This was in my inbox today:
Wonder makes everything porous
all available light.
- Carrie Newcomer
I once took part in a group based on the teachings of Parker Palmer and one of the leaders spoke often about staying open to wonder. Instead of criticism, anger, fear, etc we were encouraged to be in wonder. To wonder where a feeling was coming from, to wonder what would happen if...., to simply wonder instead of judge.
I had sort of forgotten that whole idea and then Carrie sent out this post. She does a lot of work with Parker, probably why I love them both so much. I had a terrible morning today and kind of let myself wallow in it. I noticed how sad I was feeling in the house, never mind all the overwhelm that I often feel. Ick. Sick and tired of it all, I went out to run errands and for whatever reason felt okay again when I got home. I am learning that there is no rhyme or reason to these feelings, nothing I can do to change them really. Sometimes going to work or to a yoga class changes things, but not always.

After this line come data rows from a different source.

import Literature.AnabelianGeometry.EtaleTheta.Discharge.Sec1CyclotomicPackageOfClosure
import HarnessLib

/-!
# [EtTh] §1 p. 12: the commutator pairing identifies the closure of `(Δ^tp_Y)^ell` in `Δ^ell_X` with `Δ_Θ` for
# EVERY datum, and the converse FACT-LIST reduction `DeltaYEllClosureIsoTate ⟸ DeltaThetaIsoTate` (F-1697 ⟸ F-0658)
# — so F-0657 ⟺ F-0658 ⟺ F-1697 in the kernel (proof-only, L3 interface `OncePuncturedTemperedGroup`)

Mochizuki, *The étale theta function and its Frobenioid-theoretic manifestations*, Publ. RIMS **45** (2009)
[EtTh], §1, PRIMS PDF p. 12 (printed 238): "`1 → Ẑ(1) → Δ^ell_X → Ẑ → 1` … `1 → ∧² Δ^ell_X (≅ Ẑ(1)) → Δ^Θ_X →
Δ^ell_X → 1` … `(Ẑ(1) ≅) Δ_Θ ⊆ Δ^Θ_X`" [cite: MochizukiEtTh2009, §1 p.12]; [IUTchII] Rmk. 1.1.1 (iii) "`[-,-] :
(Δ_X/Δ_Y) × Δ^ell_Y → Δ_Θ`".  abc-iut cell, block C / F = FACT-PROVING WAVE, seat abc-iut-f-172 (gen 2), tranche 172
(F-0658 · F-0659 · F-1697, trunk `SemiGraphs/TemperedCyclotomic.lean` of abc-iut-L3 — read-only consumer, nothing edited
or restated); PROOF-ONLY (no `def`, no `instance`, no named fact); sequel of `Sec1DeltaThetaIsoTateOfClosure.lean`
(p437928) re-using its public lemmas (`exists_pairingHom`, `pairingHom_conj`, `mk_mem_of_coe_mem_closureDeltaY`,
`coe_mem_closureDeltaY_of_mk_mem`, non-degeneracy and Heisenberg surjectivity of steps 1–2) and abc-iut-L2-t7's
`DeltaEllZHat.exists_deltaEll_hom_zHat` (the canonical `Λ̄ : Δ^ell_X ↠ Ẑ`, whose kernel IS the closure in question).

WHAT IS PROVED, for EVERY `D : OncePuncturedTemperedGroup K` over a field `K : Type` (no origin binder):
* `OncePuncturedCyclotomic.exists_equivariant_mulEquiv_deltaTheta` — **UNCONDITIONAL STRUCTURE THEOREM**: for any
  closed subgroup `T ≤ Δ^ell_X` whose carrier is the closure of the image of `Δ^tp_Y`, the commutator pairing restricts to
  a multiplicative BIJECTION `e : T ≃* Δ_Θ` which is a homeomorphism (continuous both ways) and `Π^tp_X`-EQUIVARIANT for
  the conjugation actions (`conjDeltaEll`, `conjDeltaThetaX`) — «`Δ_Θ` is the image of `∧² Δ^ell_X`», with its Galois
  action, as a theorem about the typed interface;
* `OncePuncturedCyclotomic.exists_closed_stable_closureDeltaY` — such a `T` exists and is `Π^tp_X`-stable (the kernel of
  `Λ̄`);
and, for every origin binder `Ω`,
* `OncePuncturedCyclotomic.deltaYEllClosureIsoTate_of_deltaThetaIsoTate` — **F-1697 ⟸ F-0658**: a Tate-twist datum on
  `Δ_Θ` pulls back along `e` to one on `T`;
* `deltaThetaIsoTate_iff_deltaYEllClosureIsoTate`, `deltaThetaIsoTate_iff_deltaEllExtension`,
  `deltaYEllIsoTate_of_deltaThetaIsoTate` — with p437928 / p436437 / p432133 / abc-iut-L2-t7's F-0659 edge:
  **F-0657 ⟺ F-0658 ⟺ F-1697 ⟹ F-0659** in the kernel; the consumers of `DeltaThetaIsoTate` (F-0658: `ThetaCyclotomes`,
  `CyclotomeGaloisFixedPoints`, `EtaleThetaDataOfSetting*`) thereby hold the whole typed p. 12 package.

HONEST FRAMING: [EtTh] is refereed; the L3 interface is DATA quoting print, asserted for no curve; implications between
OUR typed predicates (their universal closures over the lawless binder are refuted as schemas, abc-iut-w6-d060); nothing
here bears on [IUTchIII] Cor. 3.12; typed ≠ proved; no side is taken on any disputed claim.
-/

noncomputable section

namespace Literature.AnabelianGeometry.EtaleTheta

open Literature.AnabelianGeometry.SemiGraphs
open _root_.Topology
open scoped commutatorElement

namespace OncePuncturedCyclotomic

variable {K : Type} [Field K] (D : OncePuncturedTemperedGroup K)

/-- **The commutator pairing identifies the closure of `(Δ^tp_Y)^ell` in `Δ^ell_X` with `Δ_Θ`, equivariantly and
homeomorphically, for EVERY datum** ([EtTh] p. 12 «the image of `∧² Δ^ell_X` in `Δ^Θ_X`»; [IUTchII] Rmk. 1.1.1 (iii)):
for a closed `T ≤ Δ^ell_X` whose carrier is the closure of the image of `Δ^tp_Y`, there is `e : T ≃* Δ_Θ` — the
restriction of `ȳ ↦ [ι σ, y]·K₃` (`σ ∈ Δ^tp_X ↦ 1 ∈ Z`) — continuous with continuous inverse and satisfying
`e(g · t) = g · e(t)` for `g ∈ Π^tp_X`. Injective by non-degeneracy, onto by Heisenberg surjectivity (steps 1–2), a
homeomorphism because `T` is compact and `Δ^Θ_X` Hausdorff. [cite: MochizukiEtTh2009, §1 p.12] -/
theorem exists_equivariant_mulEquiv_deltaTheta (T : Subgroup D.DeltaEll) (hTc : IsClosed (T : Set D.DeltaEll))
    (hTset : (T : Set D.DeltaEll) = closure ((fun δ : D.delta =>
      (QuotientGroup.mk ⟨D.toHat δ, Subgroup.le_topologicalClosure _ ⟨δ, δ.2, rfl⟩⟩ : D.DeltaEll)) ''
        {δ | (δ : D.Pi) ∈ D.piY})) :
    ∃ e : ↥T ≃* ↥D.deltaTheta, Continuous e ∧ Continuous e.symm ∧
      ∀ (g : D.Pi) (t : ↥T) (ht : D.conjDeltaEll g t ∈ T),
        e ⟨D.conjDeltaEll g t, ht⟩ =
          ⟨D.conjDeltaThetaX g (e t), D.conjDeltaThetaX_mem_deltaTheta g (e t).2⟩ := by
  classical
  haveI : CompactSpace D.PiHat := D.isProfiniteCompletion_toHat.compactSpace
  haveI : T2Space D.PiHat := D.isProfiniteCompletion_toHat.t2Space
  haveI : CompactSpace ↥D.deltaHat := isCompact_iff_compactSpace.mp D.isClosed_deltaHat.isCompact
  haveI : IsClosed ((D.doubleCommutator.subgroupOf D.deltaHat : Subgroup ↥D.deltaHat) : Set ↥D.deltaHat) :=
    (Subgroup.isClosed_topologicalClosure _).preimage continuous_subtype_val
  haveI : CompactSpace ↥T := isCompact_iff_compactSpace.mp hTc.isCompact
  obtain ⟨σ, hσ, hσZ⟩ := exists_delta_zQuot_eq_one D
  obtain ⟨ψ, hψc, hψΘ, hψmk⟩ := exists_pairingHom D hσ
  let Φ : ↥T →* ↥D.deltaTheta := (ψ.comp T.subtype).codRestrict D.deltaTheta fun t => hψΘ _
  have hΦ : ∀ t : ↥T, (Φ t : D.DeltaThetaX) = ψ (t : D.DeltaEll) := fun t => rfl
  have hΦc : Continuous Φ := Continuous.subtype_mk (hψc.comp continuous_subtype_val) _
  have hΦinj : Function.Injective Φ := by
    rw [injective_iff_map_eq_one]
    intro t ht
    obtain ⟨y, hy⟩ := QuotientGroup.mk_surjective (t : D.DeltaEll)
    have hyT : (QuotientGroup.mk y : D.DeltaEll) ∈ T := by rw [hy]; exact t.2
    have hyN := coe_mem_closureDeltaY_of_mk_mem D T hTset hyT
    have h1 : ψ (QuotientGroup.mk y) = 1 := by
      rw [hy, ← hΦ, ht, OneMemClass.coe_one]
    rw [hψmk, ← QuotientGroup.mk_one, quotient_mk_eq_iff_coe, OneMemClass.coe_one, QuotientGroup.mk_one,
      QuotientGroup.eq_one_iff] at h1
    have hyK₂ : (y : D.PiHat) ∈ D.ellKerHat := mem_ellKerHat_of_commutator_mem_doubleCommutator D hσ hσZ hyN h1
    apply Subtype.ext
    rw [← hy, OneMemClass.coe_one, ← QuotientGroup.mk_one, QuotientGroup.eq, mul_one, Subgroup.mem_subgroupOf,
      Subgroup.coe_inv]
    exact D.ellKerHat.inv_mem hyK₂
  have hΦsurj : Function.Surjective Φ := by
    rintro ⟨θ, hθ⟩
    obtain ⟨k, hk, rfl⟩ := hθ
    rw [SetLike.mem_coe, Subgroup.mem_subgroupOf] at hk
    obtain ⟨n, hn, k₃, hk₃, hkeq⟩ := exists_commutator_mul_of_mem_ellKerHat D hσ hσZ hk
    have hnΔ : n ∈ D.deltaHat := closureDeltaY_le_deltaHat D hn
    have hnT : (QuotientGroup.mk ⟨n, hnΔ⟩ : D.DeltaEll) ∈ T := mk_mem_of_coe_mem_closureDeltaY D T hTc hTset hn
    refine ⟨⟨QuotientGroup.mk ⟨n, hnΔ⟩, hnT⟩, Subtype.ext ?_⟩
    rw [hΦ]
    change ψ (QuotientGroup.mk ⟨n, hnΔ⟩) = QuotientGroup.mk k
    rw [hψmk, quotient_mk_eq_iff_coe, hkeq, QuotientGroup.mk_mul, (QuotientGroup.eq_one_iff k₃).mpr hk₃, mul_one]
  let e : ↥T ≃* ↥D.deltaTheta := MulEquiv.ofBijective Φ ⟨hΦinj, hΦsurj⟩
  have hec : Continuous e := hΦc
  refine ⟨e, hec, (Continuous.homeoOfEquivCompactToT2 (f := e.toEquiv) hec).symm.continuous, fun g t ht => ?_⟩
  apply Subtype.ext
  change ψ (D.conjDeltaEll g (t : D.DeltaEll)) = D.conjDeltaThetaX g (ψ (t : D.DeltaEll))
  obtain ⟨y, hy⟩ := QuotientGroup.mk_surjective (t : D.DeltaEll)
  have hyT : (QuotientGroup.mk y : D.DeltaEll) ∈ T := by rw [hy]; exact t.2
  rw [← hy]
  exact pairingHom_conj D hσ ψ hψmk g (coe_mem_closureDeltaY_of_mk_mem D T hTset hyT)

/-- **The closure of the image of `Δ^tp_Y` in `Δ^ell_X` is (the carrier of) a closed `Π^tp_X`-stable subgroup**, namely
the kernel of abc-iut-L2-t7's canonical `Λ̄ : Δ^ell_X ↠ Ẑ` ([EtTh] p. 12, the `Ẑ(1)`-term of the display), for EVERY
datum. [cite: MochizukiEtTh2009, §1 p.12] -/
theorem exists_closed_stable_closureDeltaY :
    ∃ (T : Subgroup D.DeltaEll) (_ : ∀ g, ∀ t ∈ T, D.conjDeltaEll g t ∈ T), IsClosed (T : Set D.DeltaEll) ∧
      (T : Set D.DeltaEll) = closure ((fun δ : D.delta =>
        (QuotientGroup.mk ⟨D.toHat δ, Subgroup.le_topologicalClosure _ ⟨δ, δ.2, rfl⟩⟩ : D.DeltaEll)) ''
          {δ | (δ : D.Pi) ∈ D.piY}) := by
  obtain ⟨Λ, hΛc, -, hΛconj, hΛker, -⟩ := DeltaEllZHat.exists_deltaEll_hom_zHat D
  refine ⟨Λ.ker, fun g t ht => ?_, ?_, hΛker⟩
  · rw [MonoidHom.mem_ker] at ht ⊢
    rw [hΛconj, ht]
  · have : ((Λ.ker : Subgroup D.DeltaEll) : Set D.DeltaEll) = Λ ⁻¹' {1} := by
      ext x; simp [MonoidHom.mem_ker]
    rw [this]
    exact isClosed_singleton.preimage hΛc

/-- **FACT-LIST reduction F-1697 ⟸ F-0658** ([EtTh] §1 p. 12): for every origin binder `Ω` over a field `K : Type`, if `Δ_Θ`
with the conjugation action of `Π^tp_X` is a Tate twist `Ẑ(1)` (`DeltaThetaIsoTate Ω`, F-0658), then the closure of the
image of `Δ^tp_Y` in `Δ^ell_X` is a closed `Π^tp_X`-stable Tate twist (`DeltaYEllClosureIsoTate Ω`, F-1697): the level maps
of `Δ_Θ` pull back along the equivariant homeomorphic isomorphism `e : T ≃* Δ_Θ` of
`exists_equivariant_mulEquiv_deltaTheta`. [cite: MochizukiEtTh2009, §1 p.12] -/
theorem deltaYEllClosureIsoTate_of_deltaThetaIsoTate (Ω : TemperedPiOrigin K)
    (h : OncePuncturedTemperedGroup.DeltaThetaIsoTate Ω) :
    OncePuncturedTemperedGroup.DeltaYEllClosureIsoTate Ω := by
  classical
  intro D hD
  obtain ⟨T, hT, hTc, hTset⟩ := exists_closed_stable_closureDeltaY D
  obtain ⟨e, hec, -, hequiv⟩ := exists_equivariant_mulEquiv_deltaTheta D T hTc hTset
  obtain ⟨ιΘ, h1, h2, h3, h4, h5, h6⟩ := h D hD
  refine ⟨T, hT, hTc, ?_, hTset⟩
  unfold OncePuncturedTemperedGroup.IsTateTwist
  refine ⟨fun n => (ιΘ n).comp e.toMonoidHom, ?_, ?_, ?_, ?_, ?_, ?_⟩
  · exact fun n hn t => h1 n hn (e t)
  · intro n hn ζ hζ
    obtain ⟨θ, hθ⟩ := h2 n hn ζ hζ
    exact ⟨e.symm θ, by change ιΘ n (e (e.symm θ)) = ζ; rw [MulEquiv.apply_symm_apply, hθ]⟩
  · intro n hn
    have hker : ((((ιΘ n).comp e.toMonoidHom).ker : Subgroup ↥T) : Set ↥T) =
        e ⁻¹' (((ιΘ n).ker : Subgroup ↥D.deltaTheta) : Set ↥D.deltaTheta) := by
      ext t
      simp only [SetLike.mem_coe, MonoidHom.mem_ker, MonoidHom.coe_comp, Function.comp_apply,
        Set.mem_preimage, MulEquiv.coe_toMonoidHom]
    rw [hker]
    exact (h3 n hn).preimage hec
  · exact fun n m hn hm t => h4 n m hn hm (e t)
  · intro t ht
    have h := h5 (e t) fun n hn => ht n hn
    exact e.injective (h.trans (map_one e).symm)
  · intro n hn g t
    change ((ιΘ n (e ⟨D.conjDeltaEll g t, hT g t t.2⟩) : (AlgebraicClosure K)ˣ) : AlgebraicClosure K) =
      OncePuncturedTemperedGroup.galApply (D.aug g) ((ιΘ n (e t) : (AlgebraicClosure K)ˣ) : AlgebraicClosure K)
    rw [hequiv g t (hT g t t.2)]
    exact h6 n hn g (e t)

/-- **F-0658 ⟺ F-1697 in the kernel** ([EtTh] §1 p. 12): for every origin binder `Ω` over `K : Type`, the typed
"`Δ_Θ ≅ Ẑ(1)`" and "the closure of the image of `Δ^tp_Y` in `Δ^ell_X` is a `Π^tp_X`-stable Tate twist" are equivalent
(this file and p437928). [cite: MochizukiEtTh2009, §1 p.12] -/
theorem deltaThetaIsoTate_iff_deltaYEllClosureIsoTate (Ω : TemperedPiOrigin K) :
    OncePuncturedTemperedGroup.DeltaThetaIsoTate Ω ↔ OncePuncturedTemperedGroup.DeltaYEllClosureIsoTate Ω :=
  ⟨deltaYEllClosureIsoTate_of_deltaThetaIsoTate Ω, deltaThetaIsoTate_of_deltaYEllClosureIsoTate Ω⟩

/-- **F-0658 ⟺ F-0657 in the kernel** ([EtTh] §1 p. 12): the typed "`Δ_Θ ≅ Ẑ(1)`" and "`1 → Ẑ(1) → Δ^ell_X → Ẑ → 1`"
are equivalent for every origin binder over `K : Type` (through F-1697: p436437, p432133). [cite: MochizukiEtTh2009, §1 p.12] -/
theorem deltaThetaIsoTate_iff_deltaEllExtension (Ω : TemperedPiOrigin K) :
    OncePuncturedTemperedGroup.DeltaThetaIsoTate Ω ↔ OncePuncturedTemperedGroup.DeltaEllExtension Ω :=
  (deltaThetaIsoTate_iff_deltaYEllClosureIsoTate Ω).trans (DeltaEllZHat.deltaEllExtension_iff_deltaYEllClosureIsoTate Ω).symm

/-- **F-0659 ⟸ F-0658** ([EtTh] §1 p. 12 "Thus, `(Δ^tp_Y)^ell ≅ Ẑ(1)`"): the typed "`Δ_Θ ≅ Ẑ(1)`" implies the typed
Tate twist of the TEMPERED quotient `(Δ^tp_Y)^ell` (through F-1697 and abc-iut-L2-t7's edge), for every origin binder
over `K : Type`. [cite: MochizukiEtTh2009, §1 p.12] -/
theorem deltaYEllIsoTate_of_deltaThetaIsoTate (Ω : TemperedPiOrigin K)
    (h : OncePuncturedTemperedGroup.DeltaThetaIsoTate Ω) : OncePuncturedTemperedGroup.DeltaYEllIsoTate Ω :=
  DeltaEllZHat.deltaYEllIsoTate_of_deltaYEllClosureIsoTate Ω (deltaYEllClosureIsoTate_of_deltaThetaIsoTate Ω h)

/-- **The typed [EtTh] p. 12 cyclotomic package from F-0658 alone**: `DeltaThetaIsoTate Ω` implies `DeltaEllExtension Ω`
(F-0657), `DeltaYEllIsoTate Ω` (F-0659) and `DeltaYEllClosureIsoTate Ω` (F-1697), for every origin binder `Ω` over a field
`K : Type`. [cite: MochizukiEtTh2009, §1 p.12] -/
theorem cyclotomicPackage_of_deltaThetaIsoTate (Ω : TemperedPiOrigin K)
    (h : OncePuncturedTemperedGroup.DeltaThetaIsoTate Ω) :
    OncePuncturedTemperedGroup.DeltaEllExtension Ω ∧ OncePuncturedTemperedGroup.DeltaYEllIsoTate Ω ∧
      OncePuncturedTemperedGroup.DeltaYEllClosureIsoTate Ω :=
  have h' := deltaYEllClosureIsoTate_of_deltaThetaIsoTate Ω h
  ⟨DeltaEllZHat.deltaEllExtension_of_deltaYEllClosureIsoTate Ω h',
    DeltaEllZHat.deltaYEllIsoTate_of_deltaYEllClosureIsoTate Ω h', h'⟩

end OncePuncturedCyclotomic

end Literature.AnabelianGeometry.EtaleTheta

end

So, I got home and was reminded of Wonder. I wonder what will come from all of this? I wonder if I am growing stronger? I wonder how much more open to life and love I am now? I wonder where I will be at this time next year? I wonder if pain is simply a part of life, to be experienced not avoided? I wonder what happens when I simply let it be? I wonder....and as I wondered I realized that I felt the light again...deep breath. I can do this. Today, I can do this.